Fortunately, MP-capable CPUs provide two mechanisms to deal with these problems: atomic operations and memory barriers.
An atomic operation is any operation that a CPU can perform such that all results will be made visible to each CPU at the same time and whose operation is safe from interference by other CPUs. For example, reading or writing a word of memory is an atomic operation. Unfortunately, reading and writing are only of limited usefulness alone as atomic operations. The most useful atomic operations allow modifying a value by both reading the value, modifying it, and writing it as a single atomic change. The details of FreeBSD's atomic operation API can be found in the atomic manual page [Atomic]. A more detailed explanation of how atomic operations work can be found in Section 8.3 of [Schimmel94].
Atomic operations alone are not very useful. An atomic operation can only modify one variable. If one needs to read a variable and then make a decision based on the value of that variable, the value may change after the read, thus rendering the decision invalid. For this reason, atomic operations are best used as building blocks for higher level synchronization primitives or for noncritical statistics.
Many modern CPUs include the ability to reorder instruction streams to increase performance [Intel00,Schimmel94,Mauro01]. On a UP machine, the CPU still operates correctly so long as dependencies are satisfied by either extra logic on the CPU or hints in the instruction stream. On a SMP machine, other CPUs may be operating under different dependencies, thus the data they see may be incorrect. The solution is to use memory barriers to control the order in which memory is accessed. This can be used to establish a common set of dependencies among all CPUs. An explanation of using store barriers in unlock operations can be found in Section 13.5 of [Schimmel94].
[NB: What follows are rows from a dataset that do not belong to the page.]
import Summits.AnomalousDissipation.AnomalousDissipation.Theorems.SteadyCoherentFractionRootsPlanarWitnessRoot
import Literature.Analysis.FunctionSpaces.TorusTrigPoly
import Literature.Analysis.FunctionSpaces.TorusVectorParseval
import Literature.Analysis.FunctionSpaces.TorusHolderSobolevEmbedding
import Literature.Analysis.FluidPDE.TurbWave0

/-!
# The crossed-shear root of Euler + drift + Kolmogorov force on `T³` — III: the planar-symmetry defect is positive

`v₁` is the trigonometric polynomial `½(e_(2,0,0)+e_(-2,0,0)) + ⅛Σ e_(±2,0,±1) + (c_K/4)(e_(0,0,1)+e_(0,0,-1))`
(`V1_eq_trigPoly`), so `𝓕v₁(2,0,0) = ½`, `𝓕v₁(0,0,1) = c_K/4`. For a horizontal lattice direction `p = (a, b) ≠ 0` and the
shift `h_s = (s a, 0, s b)`: Parseval (one mode of the second component) and the translation rule
`𝓕(f(·+h) - f)(k) = (e_k(h) - 1) f̂(k)` give `∫‖v(x+h_s) - v(x)‖² ≥ (2 - 2cos 2πns)‖𝓕v₁(k)‖²` with `(k, n) = ((0,0,1), b)` if
`b ≠ 0`, else `((2,0,0), 2a)`; integrating in `s ∈ (0,1)`: `½∫₀¹∫‖v(x+h_s) - v(x)‖² ≥ c_K²/16 > 0` (`defect_vfield_ge`).
-/

noncomputable section

-- `Summit.<Summit>.<Problem>` is the tree's mandated summit-side namespace (CONVENTIONS §2); for this
-- single-conjunct summit the two segments coincide, so the duplicate is deliberate.
set_option linter.dupNamespace false

namespace Summit.AnomalousDissipation.AnomalousDissipation.Theorems.CrossedShearRoot

open Real MeasureTheory
open scoped InnerProductSpace
open Literature.Analysis.FunctionSpaces Literature.Analysis.FunctionSpaces.Torus Literature.Analysis.FluidPDE

/-! ## §8 The second component as a trigonometric polynomial; two Fourier coefficients

No auxiliary definitions (pure proof file downstream): the unit characters `Eᵢ(x) = exp(2πi·repr x i)` are
written out. -/

/-- Characters in coordinates: `e_k(x) = ∏ᵢ exp(2πi·repr x i) ^ kᵢ`. [folklore] -/
theorem mFourier_eq_prod_exp (k : Fin 3 → ℤ) (x : (UnitAddTorus (Fin 3))) :
    UnitAddTorus.mFourier k x = ∏ i, Complex.exp (2 * π * Complex.I * (repr x i : ℂ)) ^ (k i) := by
  conv_lhs => rw [← proj_repr x]
  simp only [UnitAddTorus.mFourier, ContinuousMap.coe_mk, proj, fourier_coe_apply, Complex.ofReal_one, div_one]
  refine Finset.prod_congr rfl fun i _ => ?_
  rw [← Complex.exp_int_mul]
  congr 1
  ring

/-- `cos(4π repr x i) = (Eᵢ² + Eᵢ⁻²)/2` in `ℂ`, `Eᵢ = exp(2πi·repr x i)`. [folklore] -/
theorem c4_repr_eq (i : Fin 3) (x : (UnitAddTorus (Fin 3))) :
    (c4 (repr x i) : ℂ) = (Complex.exp (2 * π * Complex.I * (repr x i : ℂ)) ^ 2 +
      (Complex.exp (2 * π * Complex.I * (repr x i : ℂ)) ^ 2)⁻¹) / 2 := by
  have h := Complex.two_cos ((4 * π * repr x i : ℝ) : ℂ)
  have e1 : Complex.exp (((4 * π * repr x i : ℝ) : ℂ) * Complex.I) =
      Complex.exp (2 * π * Complex.I * (repr x i : ℂ)) ^ 2 := by
    rw [← Complex.exp_nat_mul]; congr 1; push_cast; ring
  have e2 : Complex.exp (-((4 * π * repr x i : ℝ) : ℂ) * Complex.I) =
      (Complex.exp (2 * π * Complex.I * (repr x i : ℂ)) ^ 2)⁻¹ := by
    rw [← e1, ← Complex.exp_neg]; congr 1; ring
  rw [e1, e2] at h
  unfold c4
  rw [Complex.ofReal_cos]
  linear_combination h / 2

/-- `ρ(repr x i) = 1 + (Eᵢ + Eᵢ⁻¹)/4` in `ℂ`. [folklore] -/
theorem rho_repr_eq (i : Fin 3) (x : (UnitAddTorus (Fin 3))) :
    (rho (repr x i) : ℂ) = 1 + (Complex.exp (2 * π * Complex.I * (repr x i : ℂ)) +
      (Complex.exp (2 * π * Complex.I * (repr x i : ℂ)))⁻¹) / 4 := by
  have h := Complex.two_cos ((2 * π * repr x i : ℝ) : ℂ)
  have e1 : Complex.exp (((2 * π * repr x i : ℝ) : ℂ) * Complex.I) =
      Complex.exp (2 * π * Complex.I * (repr x i : ℂ)) := by
    congr 1; push_cast; ring
  have e2 : Complex.exp (-((2 * π * repr x i : ℝ) : ℂ) * Complex.I) =
      (Complex.exp (2 * π * Complex.I * (repr x i : ℂ)))⁻¹ := by
    rw [← e1, ← Complex.exp_neg]; congr 1; ring
  rw [e1, e2] at h
  unfold rho
  push_cast at h ⊢
  linear_combination h / 4

/-- `v₁` (complexified) is the trigonometric polynomial
`½(e_(2,0,0) + e_(-2,0,0)) + ⅛ Σ_{±,±} e_(±2,0,±1) + (c_K/4)(e_(0,0,1) + e_(0,0,-1))`. [folklore] -/
theorem V1_eq_trigPoly : (fun x : (UnitAddTorus (Fin 3)) => (V1 x : ℂ)) =
    Torus.trigPoly ({![2, 0, 0], ![-2, 0, 0], ![2, 0, 1], ![2, 0, -1], ![-2, 0, 1], ![-2, 0, -1], ![0, 0, 1],
      ![0, 0, -1]} : Finset (Fin 3 → ℤ))
      (fun k => if k 2 = 0 then (1 / 2 : ℂ) else if k 0 = 0 then (cK : ℂ) / 4 else 1 / 8) := by
  funext x
  rw [Torus.trigPoly_apply]
  rw [Finset.sum_insert (by decide), Finset.sum_insert (by decide), Finset.sum_insert (by decide),
    Finset.sum_insert (by decide), Finset.sum_insert (by decide), Finset.sum_insert (by decide),
    Finset.sum_insert (by decide), Finset.sum_singleton]
  simp only [mFourier_eq_prod_exp, Fin.prod_univ_three, Matrix.cons_val_zero, Matrix.cons_val_one,
    Matrix.cons_val_two, Matrix.tail_cons, Matrix.head_cons, smul_eq_mul]
  unfold V1
  push_cast
  rw [c4_repr_eq, rho_repr_eq]
  have h0 := Complex.exp_ne_zero (2 * π * Complex.I * (repr x 0 : ℂ))
  have h2 := Complex.exp_ne_zero (2 * π * Complex.I * (repr x 2 : ℂ))
  simp only [zpow_zero, zpow_one, zpow_two, zpow_neg, mul_one, one_mul]
  norm_num
  field_simp
  ring


/-- `𝓕v₁(2,0,0) = 1/2`. [folklore] -/
theorem mFourierCoeff_V1_two : UnitAddTorus.mFourierCoeff (fun x : (UnitAddTorus (Fin 3)) => (V1 x : ℂ)) ![2, 0, 0] = 1 / 2 := by
  rw [V1_eq_trigPoly, Torus.mFourierCoeff_trigPoly]
  simp only [Finset.mem_insert, Finset.mem_singleton]
  norm_num [Matrix.cons_val_two, Matrix.tail_cons, Matrix.head_cons]

/-- `𝓕v₁(0,0,1) = c_K/4`. [folklore] -/
theorem mFourierCoeff_V1_one : UnitAddTorus.mFourierCoeff (fun x : (UnitAddTorus (Fin 3)) => (V1 x : ℂ)) ![0, 0, 1] = (cK : ℂ) / 4 := by
  rw [V1_eq_trigPoly, Torus.mFourierCoeff_trigPoly]
  have hmem : (![0, 0, 1] : Fin 3 → ℤ) ∈ ({![2, 0, 0], ![-2, 0, 0], ![2, 0, 1], ![2, 0, -1], ![-2, 0, 1], ![-2, 0, -1],
      ![0, 0, 1], ![0, 0, -1]} : Finset (Fin 3 → ℤ)) := by decide
  rw [if_pos hmem]
  simp

/-! ## §9 The planar-symmetry defect of the field is bounded below

For `p = (a, b) ∈ ℤ² ∖ 0` and the horizontal shift `h_s = (s a, 0, s b)`:
`½∫₀¹ ∫ ‖v(x + h_s) - v(x)‖² dx ds ≥ c_K²/16 > 0` (one Fourier mode of `v₁`: `(0,0,1)` if `b ≠ 0`, else `(2,0,0)`). -/

/-- The horizontal shift by `s·(a, 0, b)` evaluated in the character `e_k`: `e_k(h_s) = exp(2πi s (k₀a + k₂b))`. [folklore] -/
theorem mFourier_hshift (k : Fin 3 → ℤ) (a b : ℤ) (s : ℝ) :
    UnitAddTorus.mFourier k (Literature.Analysis.FluidPDE.toTorus (fun i => s * (![(a : ℝ), 0, (b : ℝ)] : Fin 3 → ℝ) i)) =
      Complex.exp (2 * π * Complex.I * (s * (k 0 * a + k 2 * b) : ℝ)) := by
  simp only [UnitAddTorus.mFourier, ContinuousMap.coe_mk, Literature.Analysis.FluidPDE.toTorus, fourier_coe_apply,
    Complex.ofReal_one, div_one]
  rw [Fin.prod_univ_three, ← Complex.exp_add, ← Complex.exp_add]
  congr 1
  simp only [Matrix.cons_val_zero, Matrix.cons_val_one, Matrix.cons_val_two, Matrix.tail_cons, Matrix.head_cons]
  push_cast
  ring

/-- `‖e^{2πiθ} - 1‖² = 2 - 2cos(2πθ)`. [folklore] -/
theorem norm_exp_sub_one_sq (θ : ℝ) :
    ‖Complex.exp (2 * π * Complex.I * (θ : ℝ)) - 1‖ ^ 2 = 2 - 2 * Real.cos (2 * π * θ) := by
  have h := Complex.norm_exp_I_mul_ofReal_sub_one (2 * π * θ)
  rw [show Complex.I * ((2 * π * θ : ℝ) : ℂ) = 2 * π * Complex.I * (θ : ℝ) by push_cast; ring] at h
  rw [h, Real.norm_eq_abs, sq_abs, mul_pow]
  have hs : Real.sin (2 * π * θ / 2) ^ 2 = 1 / 2 - Real.cos (2 * π * θ) / 2 := by
    rw [Real.sin_sq, Real.cos_sq (2 * π * θ / 2), show 2 * (2 * π * θ / 2) = 2 * π * θ by ring]
    ring
  rw [hs]
  ring

/-- The second component of the increment: `(v(x+h) - v(x))₁ = v₁(x+h) - v₁(x)`. [folklore] -/
theorem vfield_increment_apply_one (h x : (UnitAddTorus (Fin 3))) : (vfield (x + h) - vfield x) 1 = V1 (x + h) - V1 x := by
  simp [vfield]

/-- `v₁` is continuous, hence (complexified) integrable. [folklore] -/
theorem integrable_V1_complex : Integrable (fun x : (UnitAddTorus (Fin 3)) => (V1 x : ℂ)) volume :=
  (Complex.continuous_ofReal.comp isSmooth_V1.continuous).integrable_unitAddTorus

/-- **One-mode lower bound.** `∫ ‖v(x + h) - v(x)‖² dx ≥ ‖e_k(h) - 1‖² ‖𝓕v₁(k)‖²` for every `h ∈ T³` and every
frequency `k` (Parseval, the `k`-th term, second component). [folklore] -/
theorem integral_increment_sq_ge (h : (UnitAddTorus (Fin 3))) (k : Fin 3 → ℤ) :
    ‖UnitAddTorus.mFourier k h - 1‖ ^ 2 * ‖UnitAddTorus.mFourierCoeff (fun x : (UnitAddTorus (Fin 3)) => (V1 x : ℂ)) k‖ ^ 2 ≤
      ∫ x, ‖vfield (x + h) - vfield x‖ ^ 2 := by
  set w : (UnitAddTorus (Fin 3)) → (EuclideanSpace ℝ (Fin 3)) := fun x => vfield (x + h) - vfield x with hw_def
  have hw : IsSmooth w := (isSmooth_vfield.comp_add_right h).sub isSmooth_vfield
  have hsum := Torus.hasSum_sq_norm_mFourierCoeff_complexify (hw.memLp 2)
  have h1 : ‖UnitAddTorus.mFourierCoeff (EuclideanSpace.complexify ∘ w) k‖ ^ 2 ≤ ∫ x, ‖w x‖ ^ 2 :=
    le_hasSum hsum k fun j _ => sq_nonneg _
  have hint : Integrable (EuclideanSpace.complexify ∘ w) volume :=
    (EuclideanSpace.complexify.continuous.comp hw.continuous).integrable_unitAddTorus
  have h2 : UnitAddTorus.mFourierCoeff (EuclideanSpace.complexify ∘ w) k 1 =
      UnitAddTorus.mFourierCoeff (fun x : (UnitAddTorus (Fin 3)) => ((V1 (x + h) : ℂ) - (V1 x : ℂ))) k := by
    rw [Torus.mFourierCoeff_apply_euclidean hint k 1]
    congr 1
    funext x
    simp only [Function.comp_apply, EuclideanSpace.complexify_apply, hw_def, vfield_increment_apply_one,
      Complex.ofReal_sub]
  have h3 : UnitAddTorus.mFourierCoeff (fun x : (UnitAddTorus (Fin 3)) => ((V1 (x + h) : ℂ) - (V1 x : ℂ))) k =
      (UnitAddTorus.mFourier k h - 1) • UnitAddTorus.mFourierCoeff (fun x : (UnitAddTorus (Fin 3)) => (V1 x : ℂ)) k :=
    Torus.mFourierCoeff_comp_add_right_sub integrable_V1_complex h k
  have h4 : ‖UnitAddTorus.mFourierCoeff (EuclideanSpace.complexify ∘ w) k 1‖ ^ 2 ≤
      ‖UnitAddTorus.mFourierCoeff (EuclideanSpace.complexify ∘ w) k‖ ^ 2 := by
    rw [EuclideanSpace.norm_sq_eq]
    exact Finset.single_le_sum (f := fun i => ‖UnitAddTorus.mFourierCoeff (EuclideanSpace.complexify ∘ w) k i‖ ^ 2)
      (fun i _ => sq_nonneg _) (Finset.mem_univ 1)
  rw [h2, h3, norm_smul, mul_pow] at h4
  exact h4.trans h1

/-- The shift `s ↦ h_s` is continuous. [folklore] -/
theorem continuous_hshift (a b : ℤ) :
    Continuous fun s : ℝ => Literature.Analysis.FluidPDE.toTorus (fun i => s * (![(a : ℝ), 0, (b : ℝ)] : Fin 3 → ℝ) i) := by
  refine continuous_pi fun i => ?_
  exact (AddCircle.continuous_mk' (1 : ℝ)).comp (continuous_id.mul continuous_const)

/-- `s ↦ ∫ ‖v(x + h_s) - v(x)‖² dx` is continuous (dominated convergence: `v` is bounded). [folklore] -/
theorem continuous_integral_increment_sq (a b : ℤ) :
    Continuous fun s : ℝ => ∫ x, ‖vfield (x + Literature.Analysis.FluidPDE.toTorus
      (fun i => s * (![(a : ℝ), 0, (b : ℝ)] : Fin 3 → ℝ) i)) - vfield x‖ ^ 2 := by
  have hv : Continuous vfield := isSmooth_vfield.continuous
  obtain ⟨C, hC⟩ : ∃ C, ∀ x, ‖vfield x‖ ≤ C := by
    obtain ⟨C, hC⟩ := isCompact_univ.exists_bound_of_continuousOn hv.continuousOn
    exact ⟨C, fun x => hC x (Set.mem_univ _)⟩
  have hsh := continuous_hshift a b
  refine continuous_of_dominated (bound := fun _ => (C + C) ^ 2) ?_ ?_ (integrable_const _) ?_
  · intro s
    exact (((hv.comp (continuous_id.add continuous_const)).sub hv).norm.pow 2).aestronglyMeasurable
  · intro s
    refine ae_of_all _ fun x => ?_
    rw [Real.norm_eq_abs, abs_pow, abs_norm]
    have h1 : ‖vfield (x + Literature.Analysis.FluidPDE.toTorus (fun i => s * (![(a : ℝ), 0, (b : ℝ)] : Fin 3 → ℝ) i)) -
        vfield x‖ ≤ C + C := (norm_sub_le _ _).trans (add_le_add (hC _) (hC _))
    exact pow_le_pow_left₀ (norm_nonneg _) h1 2
  · refine ae_of_all _ fun x => ?_
    exact ((hv.comp (continuous_const.add hsh)).sub continuous_const).norm.pow 2

/-- `∫₀¹ (2 - 2cos(2πns)) ds = 2` for a non-zero integer `n`. [folklore] -/
theorem integral_two_sub_two_cos {n : ℤ} (hn : n ≠ 0) :
    ∫ s in (0 : ℝ)..1, (2 - 2 * Real.cos (2 * π * (s * n))) = 2 := by
  have hc : (2 * π * (n : ℝ)) ≠ 0 := mul_ne_zero (by positivity) (Int.cast_ne_zero.mpr hn)
  have h1 : ∫ s in (0 : ℝ)..1, Real.cos (2 * π * (s * n)) = 0 := by
    have h := intervalIntegral.integral_comp_mul_right (a := 0) (b := 1) (fun x => Real.cos x) hc
    simp only [zero_mul, one_mul] at h
    rw [show (fun s : ℝ => Real.cos (2 * π * (s * n))) = fun s => Real.cos (s * (2 * π * n)) by funext s; ring_nf, h,
      integral_cos, Real.sin_zero, sub_zero, show 2 * π * (n : ℝ) = ((2 * n : ℤ) : ℝ) * π by push_cast; ring,
      Real.sin_int_mul_pi, smul_zero]
  have hi : IntervalIntegrable (fun s : ℝ => 2 * Real.cos (2 * π * (s * n))) MeasureTheory.volume 0 1 :=
    (by fun_prop : Continuous fun s : ℝ => 2 * Real.cos (2 * π * (s * n))).intervalIntegrable _ _
  rw [intervalIntegral.integral_sub intervalIntegrable_const hi, intervalIntegral.integral_const_mul, h1,
    intervalIntegral.integral_const]
  simp

/-- `c_K²/16 ≤ 1/4`. [folklore] -/
theorem cK_sq_div_le : cK ^ 2 / 16 ≤ 1 / 4 := by
  have hπ : 1 ≤ π := by linarith [Real.pi_gt_three]
  have h1 : cK ^ 2 = 1 / (16 * π ^ 2) := by unfold cK; field_simp; ring
  rw [h1, div_div, div_le_div_iff₀ (by positivity) (by positivity)]
  nlinarith

/-- **Defect lower bound for the field.** For every `(a, b) ≠ (0, 0)`:
`c_K²/16 ≤ ½∫₀¹ ∫ ‖v(x + s(a,0,b)) - v(x)‖² dx ds`. [folklore] -/
theorem defect_vfield_ge (a b : ℤ) (hab : (a, b) ≠ (0, 0)) :
    cK ^ 2 / 16 ≤ (1 / 2 : ℝ) * ∫ s in (0 : ℝ)..1, ∫ x, ‖vfield (x + Literature.Analysis.FluidPDE.toTorus
      (fun i => s * (![(a : ℝ), 0, (b : ℝ)] : Fin 3 → ℝ) i)) - vfield x‖ ^ 2 := by
  -- the mode and the winding number
  obtain ⟨k, n, hn, hk, hcoef⟩ : ∃ (k : Fin 3 → ℤ) (n : ℤ), n ≠ 0 ∧ (k 0 * a + k 2 * b = n) ∧
      cK ^ 2 / 16 ≤ ‖UnitAddTorus.mFourierCoeff (fun x : (UnitAddTorus (Fin 3)) => (V1 x : ℂ)) k‖ ^ 2 := by
    by_cases hb : b = 0
    · subst hb
      have ha : a ≠ 0 := fun ha => hab (by rw [ha])
      refine ⟨![2, 0, 0], 2 * a, mul_ne_zero two_ne_zero ha, by simp, ?_⟩
      rw [mFourierCoeff_V1_two]
      norm_num
      linarith [cK_sq_div_le]
    · refine ⟨![0, 0, 1], b, hb, by simp, ?_⟩
      rw [mFourierCoeff_V1_one, norm_div, Complex.norm_real, Real.norm_eq_abs, div_pow, sq_abs]
      norm_num
  -- pointwise in s
  have hpt : ∀ s : ℝ, (cK ^ 2 / 16) * (2 - 2 * Real.cos (2 * π * (s * n))) ≤
      ∫ x, ‖vfield (x + Literature.Analysis.FluidPDE.toTorus (fun i => s * (![(a : ℝ), 0, (b : ℝ)] : Fin 3 → ℝ) i)) -
        vfield x‖ ^ 2 := by
    intro s
    have h := integral_increment_sq_ge (Literature.Analysis.FluidPDE.toTorus
      (fun i => s * (![(a : ℝ), 0, (b : ℝ)] : Fin 3 → ℝ) i)) k
    rw [mFourier_hshift, show (s * (k 0 * a + k 2 * b) : ℝ) = s * n by rw [← hk]; push_cast; ring,
      norm_exp_sub_one_sq] at h
    have h0 : 0 ≤ 2 - 2 * Real.cos (2 * π * (s * n)) := by linarith [Real.cos_le_one (2 * π * (s * n))]
    calc cK ^ 2 / 16 * (2 - 2 * Real.cos (2 * π * (s * ↑n)))
        ≤ ‖UnitAddTorus.mFourierCoeff (fun x : (UnitAddTorus (Fin 3)) => (V1 x : ℂ)) k‖ ^ 2 * (2 - 2 * Real.cos (2 * π * (s * ↑n))) :=
          mul_le_mul_of_nonneg_right hcoef h0
      _ ≤ _ := by rw [mul_comm]; exact h
  have hi1 : IntervalIntegrable (fun s : ℝ => cK ^ 2 / 16 * (2 - 2 * Real.cos (2 * π * (s * n))))
      MeasureTheory.volume 0 1 :=
    (by fun_prop : Continuous fun s : ℝ => cK ^ 2 / 16 * (2 - 2 * Real.cos (2 * π * (s * n)))).intervalIntegrable _ _
  have hi2 := (continuous_integral_increment_sq a b).intervalIntegrable (μ := MeasureTheory.volume) 0 1
  have hmono := intervalIntegral.integral_mono_on zero_le_one hi1 hi2 fun s _ => hpt s
  rw [intervalIntegral.integral_const_mul, integral_two_sub_two_cos hn] at hmono
  linarith

end Summit.AnomalousDissipation.AnomalousDissipation.Theorems.CrossedShearRoot

end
In FreeBSD, memory barriers are provided via the atomic operations API. The API is modeled on the memory barriers provided on the IA64 CPU which are described in Section 4.4.7 of [Intel00]. The API include two types of barriers: acquire and release. An acquire barrier guarantees that the current atomic operation will complete before any following memory operations. This type of barrier is used when acquiring a lock to guarantee that the lock is acquired before any protected operations are performed. A release barrier guarantees that all preceding memory operations will be completed and the results visible before the current atomic operation completes. As a result, all protected operations will only occur while the lock is held. This allows a dependency to be established between a lock and the data it protects.